The years that Austin and Miles spent in prison seemed to have rendered them not bitter or weakened but uncommonly beneficent—a quality that struck me again and again when I met exonerees. “I haven’t known one of them who hasn’t had this moment of transcendence,” Barry Scheck, of the Innocence Project, told me. He had a theory: the wrongly convicted who don’t attain a kind of enlightened surrender are simply unable to survive. “We have lost a lot of clients who could not get past it—just can’t cope, have been literally driven crazy, gotten into fatal fights, committed suicide.” The choice for the wrongly convicted was stark: transcend or die.
Marge Neidecker and John Restivo married in 2009. “I figured I needed him, and he needed me,” Neidecker said one afternoon, when we were eating lunch at a tiki bar on the riverbank near their house. A lean, muscular woman with blond bangs, Neidecker was wearing tight jeans, a black tank top, and glasses that went darker in bright light. When Restivo got out of prison, she, too, was going through a difficult time, and he was “a lifesaver,” she said. “I came home every night and he would have fixed something, or made a great dinner—he knows I work hard.” It was very different from her last relationship. “I’d had enough of marriage,” Neidecker said, grimacing. I asked her why she’d gone back to it, and she replied, emphatically, “Because I loved his ass.” After Restivo renovated her house, they decorated the living room with several pictures of Bob Dylan.
Lately, Restivo has been growing pineapples in the back yard. “They’re not like the pineapples you buy in the store, all hard,” he said. “I let them stay on the plant until they get soft and gold. To say they smell good would be an understatement.” Sometimes he volunteers to go into the woods near the lagoon—“where other people wouldn’t dare go,” Neidecker said—to distribute food to homeless people who sleep there.
A few times a week, when the weather is good, Restivo goes to the beach and casts for snook and bluefish and tarpon. Mostly he catches them and then lets them go. In his living room, he’d hung a placard that reads, “The charm of fishing is that it is the pursuit of what is elusive but attainable, and a perpetual series of occasions for hope.” “Sitting there in the prison cell and filing motion after motion after motion, and you’re hopeful—it’s kind of the same thing,” he told me.

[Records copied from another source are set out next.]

/-- **Parseval** for continuous scalar functions on `T^d`, in H21's global-`volume` convention:
`∑_k ‖𝓕g(k)‖² = ∫ ‖g‖²` (Grafakos 2014, Prop. 3.2.7 (3); Mathlib
`UnitAddTorus.hasSum_sq_mFourierCoeff` for the `L²` class of `g`). [cite: Grafakos2014, Prop. 3.2.7 (3)] -/
theorem hasSum_sq_mFourierCoeff_of_continuous {g : UnitAddTorus d → ℂ} (hg : Continuous g) :
    HasSum (fun k => ‖mFourierCoeff g k‖ ^ 2) (∫ x, ‖g x‖ ^ 2) := by
  set μ : Measure (UnitAddTorus d) := Measure.pi fun _ : d => AddCircle.haarAddCircle with hμ_def
  have hμ : (volume : Measure (UnitAddTorus d)) = μ := volume_eq_pi_haarAddCircle
  haveI : IsProbabilityMeasure μ := hμ ▸ inferInstance
  let G : C(UnitAddTorus d, ℂ) := ⟨g, hg⟩
  have key : HasSum (fun k => ‖mFourierCoeff (G.toLp 2 μ ℂ) k‖ ^ 2)
      (∫ x, ‖(G.toLp 2 μ ℂ) x‖ ^ 2 ∂μ) :=
    UnitAddTorus.hasSum_sq_mFourierCoeff (G.toLp 2 μ ℂ)
  have hcoeff : ∀ k, mFourierCoeff (G.toLp 2 μ ℂ) k = mFourierCoeff g k := fun k =>
    UnitAddTorus.mFourierCoeff_toLp G k
  have hint : ∫ x, ‖(G.toLp 2 μ ℂ) x‖ ^ 2 ∂μ = ∫ x, ‖g x‖ ^ 2 := by
    rw [hμ]
    refine integral_congr_ae ?_
    filter_upwards [G.coeFn_toLp (p := 2) (μ := μ) (𝕜 := ℂ)] with x hx
    rw [hx]
    rfl
  simp_rw [hcoeff, hint] at key
  exact key

/-- Coordinates of the Fourier coefficients of an integrable `ℂ^ι`-valued function are the
Fourier coefficients of the coordinates. [folklore] -/
theorem mFourierCoeff_apply_euclidean {ι : Type*} [Fintype ι] {g : UnitAddTorus d → EuclideanSpace ℂ ι}
    (hg : Integrable g volume) (k : d → ℤ) (i : ι) :
    mFourierCoeff g k i = mFourierCoeff (fun x => g x i) k := by
  rw [mFourierCoeff_eq_integral_volume, mFourierCoeff_eq_integral_volume, eval_integral_piLp]
  · rfl
  · intro j
    have h : Integrable (fun x => mFourier (-k) x • g x) volume :=
      hg.bdd_smul 1 (mFourier (-k)).continuous.aestronglyMeasurable
        (Eventually.of_forall fun x => ((mFourier (-k)).norm_coe_le_norm x).trans_eq mFourier_norm)
    exact h.eval_piLp j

Restivo said that he wasn’t impatient to receive his money—“I’m used to waiting”—and that he didn’t fantasize about what he would do with eighteen million dollars. He thought about it for a moment. “I mean, listen, I would, like, you know, bless myself with a nice boat.” He already had a name for it: Best Revenge.

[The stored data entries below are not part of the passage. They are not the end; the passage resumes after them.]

/-
Copyright (c) 2026 the pub-hodgecm-mathlib formalisation cell (harness21).  Prover seat hodgecm-mathlib-LH7-p06 (g3), req620 Track A «(D-RAM) FOUR-FRAME» squad
((β₂) road (R-36), lane C (RamM) UPPER-LINE RAY PROGRAM of LH7-p10 (g3), G8 ‹HU_RAY_C♮-diag› input «LH7-p06′»: the (hI) digit part at an arbitrary socket radius), 2026-09-05.
-/
import Summits.HodgeConjecture.HodgeConjecture.Theorems.F0P3cDyRamRowCellGeneratorIndependence     -- ★ p864148 (this seat): §1–§4 algebra ∕ sizes ∕ CLASS PART `cls_iff_cls_of_gen` BY NAME; brings ★ p863914, ★ p863477, ★ p863222, ★ p863081
import HarnessLib

/-!
# Crux `H413`, line LH4 «(D-RAM) FOUR-FRAME» — (β₂) road, K6-(b) ∕ RAY bands of BOTH lanes: «THE (hI) LETTER AT AN ARBITRARY RADIUS» — ★ p864148's digit part and HEAD with
# the radius letter `|jEϖ|^b·|jEϖ|^b ≤ r·(|ξ₀|·|cc(α − ρα)|)` in place of `hR : |jEϖ|^b ≤ |ξ₀|·|cc|` (+ `|jEϖ|^b ≤ r`)

Cell `hodgecm-mathlib` (D-0151), FLOOR 0, crux item H413 = `stmt-HodgeConjecture-24833`, route of record `HCCMUnconditional`; squads F0∕P3c∕LH4 + LH7 (hand LH7-p06); lane
`--supports stmt-HodgeConjecture-24833 --as helper` (count-neutral; pays NO tier-0 row).  THEOREMS ONLY (no `def`, no instance, no notation, no `sorry`, default heartbeats);
★-only imports; states NO law; (β₂) and the RAY-band letters stay HYPOTHESES.
WHY (LH7-p10 (g3) 03:40:10Z, G8 PLAN (ii) «LH7-p06′»).  ★ p864148 §5 `v_coord_sub_coord_le_of_gen` proves `|Vf x₀′ − Vf x₀| ≤ |jEϖ|^b` for two generators of one cell member
from the radius letter `hR : |jEϖ|^b ≤ |ξ₀|·|cc(α − ρα)|` of ★ p863914 — but its proof actually yields the INTRINSIC bound `|κ̂′ − κ̂| ≤ |u₀|²·|cc| = |jEϖ|^{2b}∕|cc|` before
spending `hR`.  On the DIAGONAL cells of lane C's top line (`j + 1 = b + s0`: `|κ̂| = |κ₀|`, `|ξ₀|·|cc| = |jEϖ|^{b−1}`, ★ G1 `refPair_diag_sizes`) the socket must run at resolution
`b + 1` (radius `|jEϖ|^{b+1} = |jEϖ|^{2b}∕(|ξ₀|·|cc|)`), which `hR`'s shape cannot express.  THIS FILE re-issues §5 and the HEAD §6 with the radius as a PARAMETER:
`{r : ℤᵐ⁰} (hr : Valued.v (jE ϖ) ^ b * Valued.v (jE ϖ) ^ b ≤ r * (Valued.v ξ₀ * Valued.v (jE ϖ ^ j * (α - ρ α))))` in the slot of `hR` (§1; the HEAD takes `(r)`
explicit in the same slot and drops its old `(r) (hr : |jEϖ|^b ≤ r)` pair; binder ORDER otherwise ★'s — LANEC-RAY-PROGRAM v2 §1 row P6′), conclusions = ★'s with the bound `r`.  ★ §5∕§6 are the instances `r := |jEϖ|^b` (from `hR`: `|jEϖ|^b·|jEϖ|^b ≤ |jEϖ|^b·(|ξ₀|·|cc|)`).
* §1 `v_coord_sub_coord_le_of_gen_of_radius` (digit part, datum-free); §2 HEAD `cls_iff_cls_and_v_sub_le_of_gen_of_radius` (class part ★ `cls_iff_cls_of_gen` BY NAME ∧ §1).
WHAT IS NOT CLAIMED: (hLit), (hF), (hbase), the `hdeep` letter, any count; the class part keeps ★'s hypotheses `d ≤ b ≤ j` (towers and the lane-B diagonal).
HONEST LABEL.  Count-neutral field ∕ valuation algebra; nothing printed is asserted; no census law is stated; ‹HU_RAY_C♮-diag›, β₂ `stub_law_cleanSgn₂` UNPROVED; `HC_CM` is
proved only modulo the 7 printed citations (2 remaining named inputs: hLiu418 = `stmt-HodgeConjecture-24832`, h413 = `stmt-HodgeConjecture-24833`) until rung 0 closes.
## References
* [Serre1979] J.-P. Serre, *Local Fields*, GTM 67 (1979): Ch. III §6 Prop. 12 (orders `𝒪_E + c𝒪_M`), Ch. V §3 Prop. 5 & Cor. 2–3 (norms near 1).
* [Jacobowitz1962] R. Jacobowitz, *Hermitian forms over local fields*, Amer. J. Math. 84 (1962): §4 (dual lattices, gluing).
* [Kottwitz1986BaseChangeUnits] R. E. Kottwitz, *Base change for unit elements of Hecke algebras*, Compositio Math. 60 (1986): §1 pp. 240–241 (fixed-lattice counts).
-/

set_option autoImplicit false

noncomputable section

namespace Summit.HodgeConjecture.HodgeConjecture.Cruxes.H413.F0P3cDyRamRowCellGeneratorIndependenceRadius

open scoped Valued WithZero
open WithZero
open Literature.NumberTheory.Automorphic.UnitaryThreeFourFrame (IsRamifiedQuadraticDatum)
open Summit.HodgeConjecture.HodgeConjecture.Cruxes.H413.F0P3cDyRamToricCensusDefs
open Summit.HodgeConjecture.HodgeConjecture.Cruxes.H413.F0P3cDyRamDiagonalCellGeneratorChange (exists_isOrd_mul_of_presentations)
open Summit.HodgeConjecture.HodgeConjecture.Cruxes.H413.F0P3cDyRamDiagonalCellGeneratorIndependence (v_eq_one_of_isOrd_of_mul_eq_one)
open Summit.HodgeConjecture.HodgeConjecture.Cruxes.H413.F0P3cDyRamRowVertexCoordinateChange (v_normTheta_sub_map_le)
open Summit.HodgeConjecture.HodgeConjecture.Cruxes.H413.F0P3cDyRamRowCellFibreTransport (trace_letters)
open Summit.HodgeConjecture.HodgeConjecture.Cruxes.H413.F0P3cDyRamRowCellGeneratorIndependence (normTheta_gen_mul digit_mul_sub_digit cls_iff_cls_of_gen)

variable {E M : Type} [Field E] [Valued E ℤᵐ⁰] [Field M] [Valued M ℤᵐ⁰] {ρ Θ : M →+* M} {α : M}

/-! ## §1 THE DIGIT PART at an arbitrary radius -/
omit [Valued E ℤᵐ⁰] in
/-- **(hI), DIGIT PART AT RADIUS `r` — «THE COORDINATE OF `κ̂` MOVES BY AT MOST `r` WHENEVER `|jEϖ|^{2b} ≤ r·|ξ₀|·|cc(α − ρα)|`.**  ★ `v_coord_sub_coord_le_of_gen`'s frame
(only `ρ(jEϖ) = jEϖ`-type letters through `hjfix`, `jEϖ ≠ 0`, `|jEϖ| ≤ 1`, the cell `(j, b)` with `1 ≤ b`, `cc(α − ρα) ≠ 0`, `hFgap`, the pair `κ₀`, `ξ₀ ≠ 0`) with ★'s radius
letter `hR : |jEϖ|^b ≤ |ξ₀|·|cc|` REPLACED (same position) by `{r : ℤᵐ⁰} (hr : |jEϖ|^b·|jEϖ|^b ≤ r·(|ξ₀|·|cc(α − ρα)|))` and the conclusion's bound `|jEϖ|^b` by `r`.  THEN for two generators
`x₀, x₀′` of one `Λ` with the five `GEN` clauses: `|Vf x₀′ − Vf x₀| ≤ r`.  Proof = ★'s: `|κ̂′ − κ̂| = |u₀|²·|zΘz − ρ(zΘz)| ≤ |u₀|²·|cc(α − ρα)|` and `|u₀|·|cc| = |jEϖ|^b`, so
`|κ̂′ − κ̂|·|cc| ≤ |jEϖ|^{2b} ≤ r·|ξ₀|·|cc|`.  ★ §5 is the case `r := |jEϖ|^b` (its `hR` ⇒ `hr`); on lane C's DIAGONAL cells (`|ξ₀|·|cc| = |jEϖ|^{b−1}`, ★ G1
`refPair_diag_sizes`) the intrinsic radius `r := |jEϖ|^{b+1}` is admissible. [cite: Serre1979, Ch. III §6 Prop. 12] [cite: Jacobowitz1962, §4] [cite: Kottwitz1986BaseChangeUnits, §1 pp. 240–241] -/
theorem v_coord_sub_coord_le_of_gen_of_radius
    (jE : E →+* M) (hjfix : ∀ z, ρ z = z ↔ ∃ c, jE c = z) {ϖ : E} (hjϖ0 : jE ϖ ≠ 0) (hjϖ1 : Valued.v (jE ϖ) ≤ 1)
    (hρρ : ∀ x, ρ (ρ x) = x) (hvρ : ∀ x, Valued.v (ρ x) = Valued.v x) (hΘΘ : ∀ x, Θ (Θ x) = x) (hΘρ : ∀ x, Θ (ρ x) = ρ (Θ x))
    (hvΘ : ∀ x, Valued.v (Θ x) = Valued.v x)
    {hM : M} (hΘh : Θ hM = hM) {j b : ℕ} (hb1 : 1 ≤ b) (hcc : jE ϖ ^ j * (α - ρ α) ≠ 0)
    (hFgap : ∀ z : M, ρ z = z → Θ z = z → Valued.v (jE ϖ) < Valued.v z → Valued.v z ≤ 1 → Valued.v z = 1)
    (κ₀ : M) {ξ₀ : M} (hξ0 : ξ₀ ≠ 0)
    {r : ℤᵐ⁰} (hr : Valued.v (jE ϖ) ^ b * Valued.v (jE ϖ) ^ b ≤ r * (Valued.v ξ₀ * Valued.v (jE ϖ ^ j * (α - ρ α))))
    (Λ : AddSubgroup M) (x₀ x₀' : M)
    (hG : x₀ ≠ 0 ∧ (∀ x, x ∈ Λ ↔ ∃ ζ, IsOrd ρ α (jE ϖ ^ j) ζ ∧ x = x₀ * ζ) ∧
      IsOrd ρ α (jE ϖ ^ j) (dualGen ρ Θ α (jE ϖ ^ j) hM x₀) ∧ ¬ IsOrd ρ α (jE ϖ ^ j) (dualGen ρ Θ α (jE ϖ ^ j) hM x₀ / jE ϖ) ∧
      Valued.v (dualGen ρ Θ α (jE ϖ ^ j) hM x₀) = Valued.v (jE ϖ) ^ b)
    (hG' : x₀' ≠ 0 ∧ (∀ x, x ∈ Λ ↔ ∃ ζ, IsOrd ρ α (jE ϖ ^ j) ζ ∧ x = x₀' * ζ) ∧
      IsOrd ρ α (jE ϖ ^ j) (dualGen ρ Θ α (jE ϖ ^ j) hM x₀') ∧ ¬ IsOrd ρ α (jE ϖ ^ j) (dualGen ρ Θ α (jE ϖ ^ j) hM x₀' / jE ϖ) ∧
      Valued.v (dualGen ρ Θ α (jE ϖ ^ j) hM x₀') = Valued.v (jE ϖ) ^ b) :
    Valued.v ((ρ (hM * (x₀' * Θ x₀')) / (hM * (x₀' * Θ x₀') + ρ (hM * (x₀' * Θ x₀'))) - κ₀) / ξ₀ -
        (ρ (hM * (x₀ * Θ x₀)) / (hM * (x₀ * Θ x₀) + ρ (hM * (x₀ * Θ x₀))) - κ₀) / ξ₀) ≤ r := by
  have hρj : ∀ c : E, ρ (jE c) = jE c := fun c => (hjfix _).2 ⟨c, rfl⟩
  have hccAv : (0 : ℤᵐ⁰) < Valued.v (jE ϖ ^ j * (α - ρ α)) := zero_lt_iff.2 ((Valuation.ne_zero_iff _).2 hcc)
  have hξv : (0 : ℤᵐ⁰) < Valued.v ξ₀ := zero_lt_iff.2 ((Valuation.ne_zero_iff _).2 hξ0)
  obtain ⟨hx₀, hΛ, hyO, hyprim, hylev⟩ := hG
  obtain ⟨hx₀', hΛ', hyO', hyprim', hylev'⟩ := hG'
  obtain ⟨-, -, ht1⟩ := trace_letters (α := α) hρρ hΘΘ hΘρ hΘh (hρj ϖ) hjϖ0 hjϖ1 hb1 hcc hFgap hyO hyprim hylev
  obtain ⟨-, -, ht'1⟩ := trace_letters (α := α) hρρ hΘΘ hΘρ hΘh (hρj ϖ) hjϖ0 hjϖ1 hb1 hcc hFgap hyO' hyprim' hylev'
  have hu₀v : Valued.v (hM * (x₀ * Θ x₀)) * Valued.v (jE ϖ ^ j * (α - ρ α)) = Valued.v (jE ϖ) ^ b := by
    rw [← Valuation.map_mul, ← dualGen_def, hylev]
  -- `x₀′ = x₀·z`, `u₀′ = u₀·N`, `N = zΘz`
  obtain ⟨z, z', hz, hz', hx₀z, hzz'⟩ := exists_isOrd_mul_of_presentations hx₀ hΛ hΛ'
  have hz1 : Valued.v z = 1 := v_eq_one_of_isOrd_of_mul_eq_one hz hz' hzz'
  have hu₀' : hM * (x₀' * Θ x₀') = hM * (x₀ * Θ x₀) * (z * Θ z) := by rw [hx₀z, normTheta_gen_mul]
  rw [hu₀'] at ht'1 ⊢
  set u₀ : M := hM * (x₀ * Θ x₀) with hu₀def
  set N : M := z * Θ z with hNdef
  have ht0 : u₀ + ρ u₀ ≠ 0 := fun h0 => by rw [h0, map_zero] at ht1; exact zero_ne_one ht1
  have ht'0 : u₀ * N + ρ (u₀ * N) ≠ 0 := fun h0 => by rw [h0, map_zero] at ht'1; exact zero_ne_one ht'1
  -- the exact change of the digit and its size
  have e0 : (ρ (u₀ * N) / (u₀ * N + ρ (u₀ * N)) - κ₀) / ξ₀ - (ρ u₀ / (u₀ + ρ u₀) - κ₀) / ξ₀ =
      (ρ (u₀ * N) / (u₀ * N + ρ (u₀ * N)) - ρ u₀ / (u₀ + ρ u₀)) / ξ₀ := by ring
  rw [e0, digit_mul_sub_digit hρρ ht0 ht'0, map_div₀, div_le_iff₀ hξv]
  simp only [map_div₀, Valuation.map_mul, hvρ, ht1, ht'1, mul_one, div_one]
  have hskew : Valued.v (ρ N - N) ≤ Valued.v (jE ϖ ^ j * (α - ρ α)) := by
    rw [← Valuation.map_neg, neg_sub, hNdef]
    exact (v_normTheta_sub_map_le hvρ hΘρ hvΘ z).trans (by rw [hz1, mul_one]; exact hz.2)
  -- the radius letter: `|u₀|²·|cc| ≤ r·|ξ₀|` (cancel one `|cc|` in `|u₀|²·|cc|² = |jEϖ|^{2b} ≤ r·|ξ₀|·|cc|`)
  have hkey : Valued.v u₀ * Valued.v u₀ * Valued.v (jE ϖ ^ j * (α - ρ α)) ≤ r * Valued.v ξ₀ := by
    refine le_of_mul_le_mul_right ?_ hccAv
    calc Valued.v u₀ * Valued.v u₀ * Valued.v (jE ϖ ^ j * (α - ρ α)) * Valued.v (jE ϖ ^ j * (α - ρ α))
        = Valued.v (jE ϖ) ^ b * Valued.v (jE ϖ) ^ b := by rw [← hu₀v]; ac_rfl
      _ ≤ r * (Valued.v ξ₀ * Valued.v (jE ϖ ^ j * (α - ρ α))) := hr
      _ = r * Valued.v ξ₀ * Valued.v (jE ϖ ^ j * (α - ρ α)) := (mul_assoc _ _ _).symm
  calc Valued.v u₀ * Valued.v u₀ * Valued.v (ρ N - N) ≤ Valued.v u₀ * Valued.v u₀ * Valued.v (jE ϖ ^ j * (α - ρ α)) := by gcongr
    _ ≤ r * Valued.v ξ₀ := hkey

/-! ## §2 HEAD — the (hI) letter at an arbitrary radius -/
/-- **HEAD — THE (hI) LETTER OF ★ `…ConeCellCountSocketThree.cellDiff_eq_zero_of_fibration_reads₃` AT ★ p863914's `CLS ∕ Vf`, RADIUS `r` WITH `|jEϖ|^{2b} ≤ r·|ξ₀|·|cc|`.**
★ `cls_iff_cls_and_v_sub_le_of_gen`'s frame (datum, `hjv`, class letters `hdb : d ≤ b`, `hbj : b ≤ j`, `hdeep` at `|jEϖ|^{2d}`) with its two radius letters `hR`, `hr : |jEϖ|^b ≤ r`
REPLACED by `(r : ℤᵐ⁰) (hr : |jEϖ|^b·|jEϖ|^b ≤ r·(|ξ₀|·|cc(α − ρα)|))` in `hR`'s position.  THEN for all `Λ x₀ x₀′` with the five `GEN` clauses at `x₀` and at `x₀′`:
`(CLS x₀ ↔ CLS x₀′) ∧ |Vf x₀′ − Vf x₀| ≤ r` (class part = ★ `cls_iff_cls_of_gen` BY NAME; digit part = §1).
[cite: Serre1979, Ch. III §6 Prop. 12; Ch. V §3 Cor. 3] [cite: Kottwitz1986BaseChangeUnits, §1 pp. 240–241] [cite: Jacobowitz1962, §4] -/
theorem cls_iff_cls_and_v_sub_le_of_gen_of_radius {σ : E →+* E} {ϖ : E} {d tE : ℕ} (hD : IsRamifiedQuadraticDatum σ ϖ d tE)
    (jE : E →+* M) (hjv : ∀ c, Valued.v (jE c) ≤ 1 ↔ Valued.v c ≤ 1) (hjfix : ∀ z, ρ z = z ↔ ∃ c, jE c = z) (hΘj : ∀ c, Θ (jE c) = jE (σ c))
    (hρρ : ∀ x, ρ (ρ x) = x) (hvρ : ∀ x, Valued.v (ρ x) = Valued.v x) (hΘΘ : ∀ x, Θ (Θ x) = x) (hΘρ : ∀ x, Θ (ρ x) = ρ (Θ x))
    (hvΘ : ∀ x, Valued.v (Θ x) = Valued.v x)
    (hα : ρ α ≠ α) (hα1 : Valued.v α ≤ 1) (hint : ∀ z : M, Valued.v z ≤ 1 → Valued.v ((z - ρ z) / (α - ρ α)) ≤ 1)
    {hM : M} (hΘh : Θ hM = hM) {j b : ℕ} (hb1 : 1 ≤ b) (hdb : d ≤ b) (hbj : b ≤ j) (hcc : jE ϖ ^ j * (α - ρ α) ≠ 0)
    (hFgap : ∀ z : M, ρ z = z → Θ z = z → Valued.v (jE ϖ) < Valued.v z → Valued.v z ≤ 1 → Valued.v z = 1)
    (hdeep : ∀ u : M, ρ u = u → Θ u = u → Valued.v (u - 1) ≤ Valued.v (jE ϖ) ^ (2 * d) → ∃ c : M, ρ c = c ∧ c * Θ c = u)
    (κ₀ : M) {ξ₀ : M} (hξ0 : ξ₀ ≠ 0)
    (r : ℤᵐ⁰) (hr : Valued.v (jE ϖ) ^ b * Valued.v (jE ϖ) ^ b ≤ r * (Valued.v ξ₀ * Valued.v (jE ϖ ^ j * (α - ρ α))))
    (Λ : AddSubgroup M) (x₀ x₀' : M)
    (hG : x₀ ≠ 0 ∧ (∀ x, x ∈ Λ ↔ ∃ ζ, IsOrd ρ α (jE ϖ ^ j) ζ ∧ x = x₀ * ζ) ∧
      IsOrd ρ α (jE ϖ ^ j) (dualGen ρ Θ α (jE ϖ ^ j) hM x₀) ∧ ¬ IsOrd ρ α (jE ϖ ^ j) (dualGen ρ Θ α (jE ϖ ^ j) hM x₀ / jE ϖ) ∧
      Valued.v (dualGen ρ Θ α (jE ϖ ^ j) hM x₀) = Valued.v (jE ϖ) ^ b)
    (hG' : x₀' ≠ 0 ∧ (∀ x, x ∈ Λ ↔ ∃ ζ, IsOrd ρ α (jE ϖ ^ j) ζ ∧ x = x₀' * ζ) ∧
      IsOrd ρ α (jE ϖ ^ j) (dualGen ρ Θ α (jE ϖ ^ j) hM x₀') ∧ ¬ IsOrd ρ α (jE ϖ ^ j) (dualGen ρ Θ α (jE ϖ ^ j) hM x₀' / jE ϖ) ∧
      Valued.v (dualGen ρ Θ α (jE ϖ ^ j) hM x₀') = Valued.v (jE ϖ) ^ b) :
    ((∃ e : M, ρ e = e ∧ e * Θ e = hM * (x₀ * Θ x₀) + ρ (hM * (x₀ * Θ x₀))) ↔
        (∃ e : M, ρ e = e ∧ e * Θ e = hM * (x₀' * Θ x₀') + ρ (hM * (x₀' * Θ x₀')))) ∧
      Valued.v ((ρ (hM * (x₀' * Θ x₀')) / (hM * (x₀' * Θ x₀') + ρ (hM * (x₀' * Θ x₀'))) - κ₀) / ξ₀ -
        (ρ (hM * (x₀ * Θ x₀)) / (hM * (x₀ * Θ x₀) + ρ (hM * (x₀ * Θ x₀))) - κ₀) / ξ₀) ≤ r := by
  have hϖ : Valued.v ϖ = exp (-1 : ℤ) := hD.2.2.1
  have hvϖ0 : Valued.v ϖ ≠ 0 := by rw [hϖ]; exact exp_ne_zero
  have hϖ0 : ϖ ≠ 0 := fun h0 => by rw [h0, map_zero] at hvϖ0; exact hvϖ0 rfl
  have hϖ1 : Valued.v ϖ ≤ 1 := by rw [hϖ, ← exp_zero, exp_le_exp]; norm_num
  have hjϖ0 : jE ϖ ≠ 0 := (map_ne_zero jE).2 hϖ0
  have hjϖ1 : Valued.v (jE ϖ) ≤ 1 := (hjv ϖ).2 hϖ1
  exact ⟨cls_iff_cls_of_gen hD jE hjv hjfix hΘj hρρ hvρ hΘΘ hΘρ hvΘ hα hα1 hint hΘh hb1 hdb hbj hcc hFgap hdeep Λ x₀ x₀' hG hG',
    v_coord_sub_coord_le_of_gen_of_radius jE hjfix hjϖ0 hjϖ1 hρρ hvρ hΘΘ hΘρ hvΘ hΘh hb1 hcc hFgap κ₀ hξ0 hr Λ x₀ x₀' hG hG'⟩

end Summit.HodgeConjecture.HodgeConjecture.Cruxes.H413.F0P3cDyRamRowCellGeneratorIndependenceRadius

end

Whether or not the money comes through, Neidecker and Restivo are looking forward to doing some travelling. “John wants to go to Alaska and go ice fishing,” she said. “We both want to go to Northern California. But roughing it? No.” She meant no camping out: she wanted to travel in a Winnebago. Neidecker’s retirement from the post office was not far off; soon she would get her pension, and they could go whenever they wanted. She shrugged and said, “I’ve done my time.” ♦
*An earlier version of this article misstated John Ciampoli’s position.